Pypcie w czasach zarazy

Od czasu do czasu wracam do książki Michała Rusinka Pypcie na języku (Wyd. Agora, Warszawa, 2017). W rozdziale Niesort autor odnosi się do bodaj najsłynniejszego
w ostatnich latach hasła dzielenia nas na lepszych i gorszych. Wiedziony tym tropem, przyjrzałem się wypowiedziom płynącym z różnych stron w związku
z protestami wobec decyzji TK z 22.10.2020.

Wśród haseł niesionych przez spacerowiczów odnajdziemy:

  1. Bezpośrednio wyrażane oczekiwania, np. W*********ć, lub sprecyzowane
    z historyczno-literackim nawiązaniem: Jarku, daj, ać ja pobruszę, a ty wyp**.
  2. Wnioski: Rząd nie ciąża, można usunąć,
  3. Pokazanie konsekwencji popełnionych błędów: Było nas nie wku***ć.
  4. Hasła łamiące cielesne tabu.

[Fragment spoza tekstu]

import Literature.Computability.QuantumComplexity.IsometryInvolutionGate
import Literature.Computability.QuantumComplexity.GroverSearch
import HarnessLib

/-!
# The exact `k`-query algorithm for `EXACT_k^{2k}` (Ambainis–Iraids–Smotrovs 2013, Thm. 1) — core:
# histories, amplitudes, the round family and its admissibility

Topic `Computability/QuantumComplexity`. A. Ambainis, J. Iraids, J. Smotrovs, *Exact quantum query
complexity of EXACT and THRESHOLD*, TQC 2013 [AmbainisIraidsSmotrovs2013], §3, Theorem 1 and its proof
(held text `paper:arxiv-1302.1235`, p. 5 L6–47):

> **Theorem 1.** `Q_E(EXACT_k^{2k}) ≤ k`.
> *Proof.* We present a recursive algorithm. When `k = 0` the algorithm returns `1` without making any
> queries. Suppose `k = m`. For the recursive step we will use basis states `|0⟩, |1⟩, …, |n⟩` and
> `|i,j⟩` with `i, j ∈ [2m]`, `i < j`. […] We begin in the state `|0⟩` and perform a unitary
> transformation `U_1`: `U_1|0⟩ → Σ_{i=1}^{2m} (1/√(2m)) |i⟩`. Next we perform a query:
> `… → Σ_i (x̂_i/√(2m)) |i⟩`. Finally, we perform a unitary transformation `U_2`, such that
> `U_2|i⟩ = Σ_{j>i} (1/√(2m)) |i,j⟩ − Σ_{j<i} (1/√(2m)) |j,i⟩ + (1/√(2m)) |0⟩`. One can verify that
> such a unitary transformation exists by checking the inner products: […] `= 1` […] `= 0`.
> The resulting quantum state is `Σ_i (x̂_i/2m) |0⟩ + Σ_{i<j} ((x̂_i − x̂_j)/2m) |i,j⟩`. If we measure
> the state and get `|0⟩`, then `EXACT_m^{2m}(x) = 0`. If on the other hand we get `|i,j⟩`, then
> `x_i ≠ x_j` and `EXACT_m^{2m}(x) = EXACT_{m−1}^{2m−2}(x ∖ {x_i, x_j})`, therefore we can use our
> algorithm for `EXACT_{m−1}^{2m−2}`. □ Note that we can delay the measurements by using `|i,j⟩` as a
> starting state for the recursive call of the algorithm.

This file and `ExactHalfQueryAlgorithm.lean` type that proof as ONE straight-line program in the tree's
query model `QQueryAlg (2k)` ([BealsEtAl2001, §2]: unitaries interleaved with `O_x`, one measurement
at the end), following the printed remark on delayed measurements. The workspace `WS k = Bool × Hist k`
records, for every index, the round in which it was removed (`Hist k`), plus a status bit (`parked` =
"some call measured `|0⟩`"). The printed proof and its image here:

* the call's basis states `|1⟩, …, |2m⟩` ↦ the live states `|l, b, live, g⟩`, `l` free in the history `g`
  (`Dset`); the call's `|0⟩` ↦ the parked state `|i0, b, parked, g⟩` (`deadIdx`); the call's `|i,j⟩`, "a
  starting state for the recursive call" ↦ the next call's prepared state
  `ψ_{g·{i,j}} = (1/√(2m−2)) Σ_{l free} |l, b, live, g·{i,j}⟩` (`campl`, `psiR`; in the last round the
  call `EXACT⁰₀` "returns `1` without making any queries": `ψ` is then the accepted basis state
  `|i0, b, live, g⟩`);
* the query `|i⟩ ↦ x̂_i |i⟩` ↦ the model's `O_x` with the target qubit `b` in `|−⟩` (`xhat`; the
  phase-query convention of [BealsEtAl2001, §2]);
* `U_2` ↦ the round family `w(|i, b, live, h⟩) = (1/√(2m)) (|i0, b, parked, h⟩ + Σ_{j ≠ i} sign(i,j)
  ψ_{h·{i,j}, b})` (`wR` / `wvec`; `pairSignR i j` is the printed `+` for `j > i` and `−` for `j < i`);
  the printed inner-product check is `wR_dot_self` (`= 1`) and `wR_dot_of_ne` (`= 0`), packaged as
  `wvec_isAdmissible`; the unitary with these columns ("such a unitary transformation exists") is
  `IsoGate.invoGate` of `IsometryInvolutionGate.lean`, applied in `ExactHalfQueryAlgorithm.lean`;
* "the resulting quantum state" ↦ the amplitude `beta` of a history, `β(h·{a,b}) = β(h) · (±(x̂_a − x̂_b))
  / (2m)` (`pairSum`, `pairSum_pair`), and the re-indexing of the branching over ordered pairs
  (`sum_validSet_offDiag_free`);
* "if we get `|0⟩`, then `EXACT(x) = 0`" and "then `x_i ≠ x_j`" ↦ the counting lemmas: surviving
  histories have all pairs mixed (`onesIn_labelSet_of_beta_ne_zero`, via `pairSum_ne_zero_iff`), a full
  surviving history forces `|x| = k` (`hw_eq_of_beta_ne_zero`), and on balanced inputs the
  `|0⟩`-amplitude `Σ_{free} x̂_i / (2m)` of every call vanishes (`sum_xhat_free_eq_zero`).

Deviation from the printed text, forced by the model: the recursion is unrolled into `k` rounds on one
register (histories instead of a call stack), and the normalisation `1/√(2m)` is written `1/√(#free h)`
(`cw`; equal on valid histories, `card_free_add`). The program, the invariant and Theorem 1 itself
(`quantumQueryComplexity 0 [ |x| = k ] = k` on `Fin (2k)`, the floor being [AIS13, Prop. 2] =
`ExactThreshold.le_quantumQueryComplexity_zero_exactWeight`) are in `ExactHalfQueryAlgorithm.lean`.
Everything in this file is proved; no instance, notation or axiom is introduced.

* [AmbainisIraidsSmotrovs2013] A. Ambainis, J. Iraids, J. Smotrovs, *Exact quantum query complexity of
  EXACT and THRESHOLD*, Proc. TQC 2013 (LIPIcs 22) 263–269; arXiv:1302.1235 — §3, Thm. 1 and its proof
  (p. 5 L6–47).
* [BealsEtAl2001] R. Beals, H. Buhrman, R. Cleve, M. Mosca, R. de Wolf, *Quantum lower bounds by
  polynomials*, J. ACM 48(4) (2001) 778–797 — §2 (the query model `U_T O_x ⋯ O_x U_0`, phase queries).
-/

noncomputable section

Ich śmiałość bez wątpienia jest zamierzona i poza wyrażeniem sprzeciwu mają zapewne za zadanie zawstydzić adresatów, przebijając się przez ich udawaną pruderię: Mam głębokie gardło, ale tego nie przełknę; Módlcie się, żeby nam się okresy nie zsynchronizowały.
  5. Prześmiewcze: urodzę wam lewaka (mój faworyt w kategorii pomysłowości).

Zróżnicowanie przekazu oraz stosowanie słów w nowych kontekstach (patrz też: Trzy po 33) pokazuje koloryt oraz różne odczuwanie dolegliwości związanych
z decyzjami rządzących. Są coraz śmielsze i śmieszniejsze. Utrzymywanie świeżości jest znakomitym pomysłem, wiąże się jednak z ryzykiem rozmycia i osłabienia przekazu.

Jak reagują czynniki oficjalne? Zauważyłem, że:

  1. Z Pałacu Prezydenckiego, a więc z miejsca, które ma pośredni wpływ na przebieg wydarzeń, płyną zarówno koncyliacyjne, ale mało zdecydowane sygnały (Agata Duda: „Stawiam pytanie, czy każdy jest zdolny do heroizmu i czy kobiety muszą być zmuszone do heroizmu”), jak i jednoznaczne (Kinga Duda — opinia szeroko komentowana w mediach). Obie panie jednak zajęły stanowisko dopiero siódmego dnia protestów, co bardzo osłabia ich wypowiedzi. O zdaniu głowy państwa nie piszę, gdyż usłyszeliśmy dwie opinie.
  2. Język przedstawicieli rządu to takie no pasaran władzy. Oto kilka przykładów:
    1. „Takie osoby będą traktowane jak przestępcy. Grozi im do 8 lat więzienia za narażanie na uszczerbek na zdrowiu i życiu” — Michał Woś, wiceminister sprawiedliwości o organizatorach protestów (za gazeta.pl);
    2. „Ci, którzy je organizują, ale także ci, którzy w nich uczestniczą, dopuszczają się przestępstwa” — Jarosław Kaczyński o protestujących w swoim przemówieniu z 27.10.2020;
    3. „Jedynym ich postulatem jest to, żeby robić burdy na ulicach, żeby profanować świątynie, zakłócać msze święte, niszczyć mienie publiczne i prywatne — rzeczniczka PiS Anita Czerwińska o protestujących (za wiadomości.radiozet.pl)
    4. „proszę nie zapominać, że ja mam również – jako minister edukacji i nauki – kompetencje do rozdzielania środków inwestycyjnych dla uczelni, środków na badania, na granty” — Przemysław Czarnek, minister edukacji i nauki, oceniając decyzje kierownictwa uczelni wyższych ułatwiających studentom uczestniczenie w protestach i sugerując wstrzymanie dotacji (za oko.press).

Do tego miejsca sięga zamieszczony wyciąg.